2. Bahan Kimia dan Obat-obatan


a. Bahan Kimia
Paparan kromis dari bahan kimia (misal : benzen) dihubungkan dengan
peningkatan insidensi leukemia akut, misal pada tukang sepatu yang sering
terpapar benzen. Selain benzen beberapa bahan lain dihubungkan dengan
resiko tinggi dari AML, antara lain : produk – produk minyak,
cat , ethylene oxide, herbisida, pestisida, dan ladang elektromagnetik

b. Obat-obatan
Obat-obatan anti neoplastik (misal : alkilator dan inhibitor topoisomere II)
dapat mengakibatkan penyimpangan kromosom yang menyebabkan AML. 
Kloramfenikol,  fenilbutazon, dan  methoxypsoralen  dilaporkan
menyebabkan kegagalan sumsum tulang yang lambat laun menjadi AML

c. Radiasi
Hubungan yang erat antara radiasi dan leukemia (ANLL) ditemukan pada
pasien-pasien anxylosing spondilitis yang mendapat terapi radiasi, dan pada
kasus lain seperti peningkatan insidensi leukemia pada penduduk Jepang
yang selamat dari ledakan bom atom. Peningkatan resiko leukemia ditemui
juga pada pasien yang mendapat terapi radiasi misal : pembesaran thymic,
para pekerja yang terekspos radiasi dan para radiologis .

d. Leukemia Sekunder
Leukemia yang terjadi setelah perawatan atas penyakit malignansi lain
disebut Secondary Acute Leukemia ( SAL ) atau treatment related leukemia.
Termasuk diantaranya penyakit Hodgin, limphoma, myeloma, dan kanker
payudara. Hal ini disebabkan karena obat-obatan yang digunakan termasuk
golongan imunosupresif selain menyebabkan dapat menyebabkan
kerusakan DNA .
D. PATOFISIOLOGI

Komponen sel darah terdiri atas eritrosit atau sel darah merah (RBC) dan leukosit atau

sel darah putih (WBC) serta trombosit atau platelet. Seluruh sel darah normal

diperoleh dari sel batang tunggal yang terdapat pada seluruh sumsum tulang. Sel

batang dapat dibagi ke dalam lymphpoid dan sel batang darah (myeloid), dimana pada

kebalikannya menjadi cikal bakal sel yang terbagi sepanjang jalur tunggal khusus.

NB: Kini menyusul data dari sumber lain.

import Summits.QuantumFields.YangMills.Theorems.UnitScaleTiltProp7PinnedHodgeSplit
import HarnessLib

/-!
# Route `UnitScaleTilt`, crux K1 «MinimiserStabilityRegPr» (stmt-QuantumFields-19200), line «route-R» (`Lines/birth_routeR.lean` v2 5b75208179c6919a),
# stub P `stub_relPoincareOpt` — linear flat core, step N7-B (Step 2 of the N7 SPEC, CARD-19200-V3-g11 §5): THE HODGE SPLIT OF A MATRIX-VALUED BOND
# FIELD, ENTRY BY ENTRY — `Y = B + ∂φ`, `∂^*B = 0`, Frobenius energy identity, Dirichlet principle for the pinned slice

Cell `ym3-torus` ∕ fleet seat `ym-ust-19200-p1` (gen 11, route-R lead).  WHY.  The structure side of P-lin-flat (the abstract composite `Q^{(k)}` and its gauge
function `Λ`, N6∕N7-A) lives on `M_N(ℂ)`-valued fields, the engine and N3∕N4∕N5 on real ones.  The bridge is entrywise: the real Coulomb gauge of
`Prop7PinnedHodgeSplit` (p596259) applied to the `2N²` real components `re∕im (Y · a b)` and reassembled into ONE matrix potential `φ`.  This file does the
reassembly once, so that the N7 assembly can call `Prop7PinnedConstraintSplit.exists_constraint_on_hodge_parts_bound` (matrix level) on `B := Y − ∂φ` and the real
lemmas on the components of the SAME `B`, `φ`.

WHAT IS PROVED (sorry-free, no definition; lattice factor `1`):
* `re_diverg_apply` ∕ `im_diverg_apply`, `re_grad_apply` ∕ `im_grad_apply` (entries and real parts commute with `diverg`, `grad`);
* **`exists_matrixCoulombGauge`** — `∃ φ : T → M_N(ℂ), ∂^*(Y − ∂φ) = 0`;
* **`exists_matrixHodgeSplit_pinned`** — for `∂^*Y` supported on a set `C`: `∃ φ`, (i) `∂^*(Y − ∂φ) = 0`, (ii) `Δφ = ∂^*Y`, (iii) the Frobenius energy identity
  `Σ_b Σ_{a,b′} |Y(b)_{ab′}|² = Σ_b Σ |(Y − ∂φ)(b)_{ab′}|² + Σ_b Σ |(∂φ)(b)_{ab′}|²`, (iv) the entrywise Dirichlet principle: for every real `ψ` agreeing with
  `re (φ · a b′)` (resp. `im`) on `C`, `Σ_b (re (∂φ)(b)_{ab′})² ≤ Σ_b (∂ψ)(b)²` (resp. `im`).

References: T. Bałaban, CMP 95 (1984) 17–40 [Balaban1984PropagatorsI] ((1.21) p.21); CMP 102 (1985) 277–309 [Balaban1985Variational] (Prop. 7 p.299).
-/

noncomputable section

open scoped BigOperators

namespace Summit.QuantumFields.YangMills.Theorems.Prop7MatrixHodgeSplit

open Literature.MathematicalPhysics.QuantumFieldTheory.Balaban1983to89
open Finset LatticeFieldCalculus
open Summit.QuantumFields.YangMills.Theorems.Prop7PinnedHodgeSplit (exists_coulombGauge laplace_eq_diverg_of_hodge sum_grad_sq_le_of_eq_on_support
  sum_grad_mul_eq_zero_of_diverg_eq_zero)

variable {P : Params} {j N : ℕ}

/-! ## §1 Entries and real parts commute with the lattice operators -/

/-- `((∂^*Y)(x))_{ab} = (∂^*Y_{ab})(x)` and its real part. [folklore] -/
theorem re_diverg_apply (Y : PBond P j → Matrix (Fin N) (Fin N) ℂ) (x : Site P j) (a b : Fin N) :
    ((diverg 1 Y x) a b).re = diverg 1 (fun e : PBond P j => ((Y e) a b).re) x := by
  simp only [diverg_apply, pdiffAdj, one_smul, Matrix.sum_apply, Matrix.sub_apply, Complex.re_sum, Complex.sub_re, smul_eq_mul, one_mul]

/-- Imaginary part version of `re_diverg_apply`. [folklore] -/
theorem im_diverg_apply (Y : PBond P j → Matrix (Fin N) (Fin N) ℂ) (x : Site P j) (a b : Fin N) :
    ((diverg 1 Y x) a b).im = diverg 1 (fun e : PBond P j => ((Y e) a b).im) x := by
  simp only [diverg_apply, pdiffAdj, one_smul, Matrix.sum_apply, Matrix.sub_apply, Complex.im_sum, Complex.sub_im, smul_eq_mul, one_mul]

/-- `((∂φ)(b))_{ab} = ∂(φ_{ab})(b)`, real part. [folklore] -/
theorem re_grad_apply (φ : Site P j → Matrix (Fin N) (Fin N) ℂ) (e : PBond P j) (a b : Fin N) :
    ((grad 1 φ e) a b).re = grad 1 (fun x : Site P j => ((φ x) a b).re) e := by
  simp only [grad, one_smul, Matrix.sub_apply, Complex.sub_re, smul_eq_mul, one_mul]

/-- Imaginary part version of `re_grad_apply`. [folklore] -/
theorem im_grad_apply (φ : Site P j → Matrix (Fin N) (Fin N) ℂ) (e : PBond P j) (a b : Fin N) :
    ((grad 1 φ e) a b).im = grad 1 (fun x : Site P j => ((φ x) a b).im) e := by
  simp only [grad, one_smul, Matrix.sub_apply, Complex.sub_im, smul_eq_mul, one_mul]

/-- `((Δφ)(x))_{ab}`, real part. [folklore] -/
theorem re_laplace_apply (φ : Site P j → Matrix (Fin N) (Fin N) ℂ) (x : Site P j) (a b : Fin N) :
    ((laplace 1 φ x) a b).re = laplace 1 (fun y : Site P j => ((φ y) a b).re) x := by
  simp only [laplace_apply, pdiffAdj, pdiff, one_smul, Matrix.sum_apply, Matrix.sub_apply, Complex.re_sum, Complex.sub_re]

/-- `((Δφ)(x))_{ab}`, imaginary part. [folklore] -/
theorem im_laplace_apply (φ : Site P j → Matrix (Fin N) (Fin N) ℂ) (x : Site P j) (a b : Fin N) :
    ((laplace 1 φ x) a b).im = laplace 1 (fun y : Site P j => ((φ y) a b).im) x := by
  simp only [laplace_apply, pdiffAdj, pdiff, one_smul, Matrix.sum_apply, Matrix.sub_apply, Complex.im_sum, Complex.sub_im]

/-! ## §2 The matrix Coulomb gauge, assembled from the real components -/

/-- **MATRIX-VALUED COULOMB GAUGE**: every `M_N(ℂ)`-valued bond field on the torus has a matrix potential `φ` with `∂^*(Y − ∂φ) = 0` (the real Coulomb gauges of
the `2N²` components `re∕im Y_{ab}`, reassembled). [cite: Balaban1984PropagatorsI, (1.21) p.21] -/
theorem exists_matrixCoulombGauge (Y : PBond P j → Matrix (Fin N) (Fin N) ℂ) :
    ∃ φ : Site P j → Matrix (Fin N) (Fin N) ℂ, diverg 1 (fun e : PBond P j => Y e - grad 1 φ e) = 0 := by
  have h1 : (1 : ℝ) ≠ 0 := one_ne_zero
  have hre := fun a b => exists_coulombGauge (P := P) (j := j) h1 (fun e : PBond P j => ((Y e) a b).re)
  have him := fun a b => exists_coulombGauge (P := P) (j := j) h1 (fun e : PBond P j => ((Y e) a b).im)
  choose lre hlre using hre
  choose lim hlim using him
  refine ⟨fun x => Matrix.of fun a b => ((lre a b x : ℝ) : ℂ) + ((lim a b x : ℝ) : ℂ) * Complex.I, ?_⟩
  funext x
  ext a b
  have hR := congrFun (hlre a b) x
  have hI := congrFun (hlim a b) x
  simp only [Pi.zero_apply] at hR hI
  rw [Pi.zero_apply, Matrix.zero_apply]
  apply Complex.ext
  · rw [re_diverg_apply, Complex.zero_re, ← hR]
    congr 1
    funext e
    simp only [gaugeShift, Matrix.sub_apply, Complex.sub_re, grad, one_smul, Matrix.of_apply, Complex.add_re, Complex.ofReal_re, Complex.mul_re,
      Complex.ofReal_im, Complex.I_re, Complex.I_im, mul_zero, mul_one, sub_zero, add_zero]
  · rw [im_diverg_apply, Complex.zero_im, ← hI]
    congr 1
    funext e
    simp only [gaugeShift, Matrix.sub_apply, Complex.sub_im, grad, one_smul, Matrix.of_apply, Complex.add_im, Complex.ofReal_im, Complex.mul_im,
      Complex.ofReal_re, Complex.I_re, Complex.I_im, mul_zero, mul_one, zero_add, add_zero]

/-! ## §3 The pinned Hodge split of a matrix field: energy identity in Frobenius form and the entrywise Dirichlet principle -/

/-- Frobenius norm of a complex number as the two real squares. [folklore] -/
theorem normSq_eq_re_sq_add_im_sq (z : ℂ) : Complex.normSq z = z.re ^ 2 + z.im ^ 2 := by
  rw [Complex.normSq_apply]; ring

/-- **THE PINNED HODGE SPLIT OF A MATRIX FIELD** (`∂^*Y` supported on `C`): `∃ φ`, (i) `∂^*(Y − ∂φ) = 0`, (ii) `Δφ = ∂^*Y`, (iii) the Frobenius energy identity,
(iv) the entrywise Dirichlet principle on `C` (real and imaginary parts). [cite: Balaban1985Variational, Prop. 7 p.299, (141)-(143) p.299] -/
theorem exists_matrixHodgeSplit_pinned (Y : PBond P j → Matrix (Fin N) (Fin N) ℂ) {C : Set (Site P j)}
    (hY : ∀ x : Site P j, x ∉ C → diverg 1 Y x = 0) :
    ∃ φ : Site P j → Matrix (Fin N) (Fin N) ℂ,
      diverg 1 (fun e : PBond P j => Y e - grad 1 φ e) = 0 ∧
      laplace 1 φ = diverg 1 Y ∧
      (∑ e : PBond P j, ∑ a : Fin N, ∑ b : Fin N, Complex.normSq ((Y e) a b)
        = ∑ e : PBond P j, ∑ a : Fin N, ∑ b : Fin N, Complex.normSq ((Y e - grad 1 φ e) a b)
          + ∑ e : PBond P j, ∑ a : Fin N, ∑ b : Fin N, Complex.normSq ((grad 1 φ e) a b)) ∧
      (∀ (a b : Fin N) (ψ : SiteField P j ℝ), (∀ x ∈ C, ψ x = ((φ x) a b).re) →
        ∑ e : PBond P j, ((grad 1 φ e) a b).re ^ 2 ≤ ∑ e : PBond P j, grad 1 ψ e ^ 2) ∧
      (∀ (a b : Fin N) (ψ : SiteField P j ℝ), (∀ x ∈ C, ψ x = ((φ x) a b).im) →
        ∑ e : PBond P j, ((grad 1 φ e) a b).im ^ 2 ≤ ∑ e : PBond P j, grad 1 ψ e ^ 2) := by
  obtain ⟨φ, hφ⟩ := exists_matrixCoulombGauge Y
  -- the component Coulomb conditions
  have hcompR : ∀ a b, diverg 1 (gaugeShift 1 (fun x => ((φ x) a b).re) (fun e : PBond P j => ((Y e) a b).re)) = 0 := by
    intro a b
    funext x
    have h := congrArg (fun M : Matrix (Fin N) (Fin N) ℂ => (M a b).re) (congrFun hφ x)
    simp only [Pi.zero_apply, Matrix.zero_apply, Complex.zero_re] at h
    rw [re_diverg_apply] at h
    rw [Pi.zero_apply, ← h]
    congr 1
    funext e
    simp only [gaugeShift, Matrix.sub_apply, Complex.sub_re, re_grad_apply]
  have hcompI : ∀ a b, diverg 1 (gaugeShift 1 (fun x => ((φ x) a b).im) (fun e : PBond P j => ((Y e) a b).im)) = 0 := by
    intro a b
    funext x
    have h := congrArg (fun M : Matrix (Fin N) (Fin N) ℂ => (M a b).im) (congrFun hφ x)
    simp only [Pi.zero_apply, Matrix.zero_apply, Complex.zero_im] at h
    rw [im_diverg_apply] at h
    rw [Pi.zero_apply, ← h]
    congr 1
    funext e
    simp only [gaugeShift, Matrix.sub_apply, Complex.sub_im, im_grad_apply]
  -- (ii) the Poisson equation, entrywise
  have hlap : laplace 1 φ = diverg 1 Y := by
    funext x
    ext a b
    have hR := congrFun (laplace_eq_diverg_of_hodge 1 (hcompR a b)) x
    have hI := congrFun (laplace_eq_diverg_of_hodge 1 (hcompI a b)) x
    apply Complex.ext
    · rw [re_laplace_apply, re_diverg_apply]; exact hR
    · rw [im_laplace_apply, im_diverg_apply]; exact hI
  -- the divergence of the components is supported on `C`
  have hsuppR : ∀ a b (x : Site P j), x ∉ C → diverg 1 (fun e : PBond P j => ((Y e) a b).re) x = 0 := fun a b x hx => by
    rw [← re_diverg_apply, hY x hx]; simp
  have hsuppI : ∀ a b (x : Site P j), x ∉ C → diverg 1 (fun e : PBond P j => ((Y e) a b).im) x = 0 := fun a b x hx => by
    rw [← im_diverg_apply, hY x hx]; simp
  refine ⟨φ, hφ, hlap, ?_, ?_, ?_⟩
  · -- (iii) Frobenius energy identity: regroup the real identities of the components
    have hcrossR : ∀ a b, ∑ e : PBond P j, grad 1 (fun x => ((φ x) a b).re) e * (((Y e) a b).re - grad 1 (fun x => ((φ x) a b).re) e) = 0 :=
      fun a b => sum_grad_mul_eq_zero_of_diverg_eq_zero 1 _ (hcompR a b)
    have hcrossI : ∀ a b, ∑ e : PBond P j, grad 1 (fun x => ((φ x) a b).im) e * (((Y e) a b).im - grad 1 (fun x => ((φ x) a b).im) e) = 0 :=
      fun a b => sum_grad_mul_eq_zero_of_diverg_eq_zero 1 _ (hcompI a b)
    rw [← Finset.sum_add_distrib]
    refine Finset.sum_comm.trans ?_
    rw [show (∑ e : PBond P j, (∑ a : Fin N, ∑ b : Fin N, Complex.normSq ((Y e - grad 1 φ e) a b)
        + ∑ a : Fin N, ∑ b : Fin N, Complex.normSq ((grad 1 φ e) a b)))
        = ∑ a : Fin N, ∑ e : PBond P j, (∑ b : Fin N, Complex.normSq ((Y e - grad 1 φ e) a b) + ∑ b : Fin N, Complex.normSq ((grad 1 φ e) a b)) by
      rw [Finset.sum_comm]; exact Finset.sum_congr rfl fun e _ => (Finset.sum_add_distrib).symm]
    refine Finset.sum_congr rfl fun a _ => ?_
    rw [Finset.sum_comm]
    rw [show (∑ e : PBond P j, (∑ b : Fin N, Complex.normSq ((Y e - grad 1 φ e) a b) + ∑ b : Fin N, Complex.normSq ((grad 1 φ e) a b)))
        = ∑ b : Fin N, ∑ e : PBond P j, (Complex.normSq ((Y e - grad 1 φ e) a b) + Complex.normSq ((grad 1 φ e) a b)) by
      rw [Finset.sum_comm]; exact Finset.sum_congr rfl fun e _ => (Finset.sum_add_distrib).symm]
    refine Finset.sum_congr rfl fun b _ => ?_
    -- one entry: two real energy identities
    have hR := hcrossR a b
    have hI := hcrossI a b
    simp only [normSq_eq_re_sq_add_im_sq, Matrix.sub_apply, Complex.sub_re, Complex.sub_im, re_grad_apply, im_grad_apply]
    rw [← sub_eq_zero]
    have : ∑ e : PBond P j, ((((Y e) a b).re) ^ 2 + (((Y e) a b).im) ^ 2)
        - ∑ e : PBond P j, (((((Y e) a b).re - grad 1 (fun x => ((φ x) a b).re) e) ^ 2
              + ((((Y e) a b).im - grad 1 (fun x => ((φ x) a b).im) e)) ^ 2)
            + ((grad 1 (fun x => ((φ x) a b).re) e) ^ 2 + (grad 1 (fun x => ((φ x) a b).im) e) ^ 2))
        = 2 * ∑ e : PBond P j, grad 1 (fun x => ((φ x) a b).re) e * (((Y e) a b).re - grad 1 (fun x => ((φ x) a b).re) e)
          + 2 * ∑ e : PBond P j, grad 1 (fun x => ((φ x) a b).im) e * (((Y e) a b).im - grad 1 (fun x => ((φ x) a b).im) e) := by
      rw [Finset.mul_sum, Finset.mul_sum, ← Finset.sum_add_distrib, ← Finset.sum_sub_distrib]
      exact Finset.sum_congr rfl fun e _ => by ring
    rw [this, hR, hI]
    ring
  · -- (iv) real parts
    intro a b ψ hψ
    have h := Summit.QuantumFields.YangMills.Theorems.Prop7PinnedHodgeSplit.sum_grad_sq_hodge_le 1 (hsuppR a b) (hcompR a b) ψ hψ
    simpa only [re_grad_apply] using h
  · -- (iv) imaginary parts
    intro a b ψ hψ
    have h := Summit.QuantumFields.YangMills.Theorems.Prop7PinnedHodgeSplit.sum_grad_sq_hodge_le 1 (hsuppI a b) (hcompI a b) ψ hψ
    simpa only [im_grad_apply] using h

end Summit.QuantumFields.YangMills.Theorems.Prop7MatrixHodgeSplit

end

Proses ini dikenal sebagai hematopoiesis dan terjadi di dalam sumsum tulang

tengkorak, tulang belakang., panggul, tulang dada, dan pada proximal epifisis pada

tulang-tulang yang panjang.

ALL meningkat dari sel batang lymphoid tungal dengan kematangan lemah dan

pengumpulan sel-sel penyebab kerusakan di dalam sumsum tulang. Biasanya

dijumpai tingkat pengembangan lymphoid yang berbeda dalam sumsum tulang mulai

dari yang sangat mentah hingga  hampir menjadi sel normal. Derajat kementahannya

merupakan petunjuk untuk menentukan/meramalkan kelanjutannya. Pada

pemeriksaan darah tepi ditemukan sel muda limfoblas dan biasanya ada leukositosis,

kadang-kadang leukopenia (25%). Jumlah leukosit neutrofil seringkali rendah,

demikian pula kadar hemoglobin dan trombosit. Hasil pemeriksaan sumsum tulang

biasanya menunjukkan sel-sel blas yang dominan. Pematangan limfosit B dimulai dari

sel stem pluripoten, kemudian sel stem limfoid, pre pre-B, early B, sel B intermedia,

sel B matang, sel plasmasitoid dan sel plasma. Limfosit T juga berasal dari sel stem

pluripoten, berkembang menjadi sel stem limfoid, sel timosit imatur, cimmom

thymosit, timosit matur, dan menjadi sel limfosit T helper dan limfosit T supresor.

Peningkatan prosuksi leukosit juga melibatkan tempat-tempat ekstramedular sehingga

anak-anak menderita pembesaran kelenjar limfe dan hepatosplenomegali. Sakit tulang

juga sering dijumpai. Juga timbul serangan pada susunan saraf pusat, yaitu sakit
kepala, muntah-muntah, “seizures” dan gangguan penglihatan.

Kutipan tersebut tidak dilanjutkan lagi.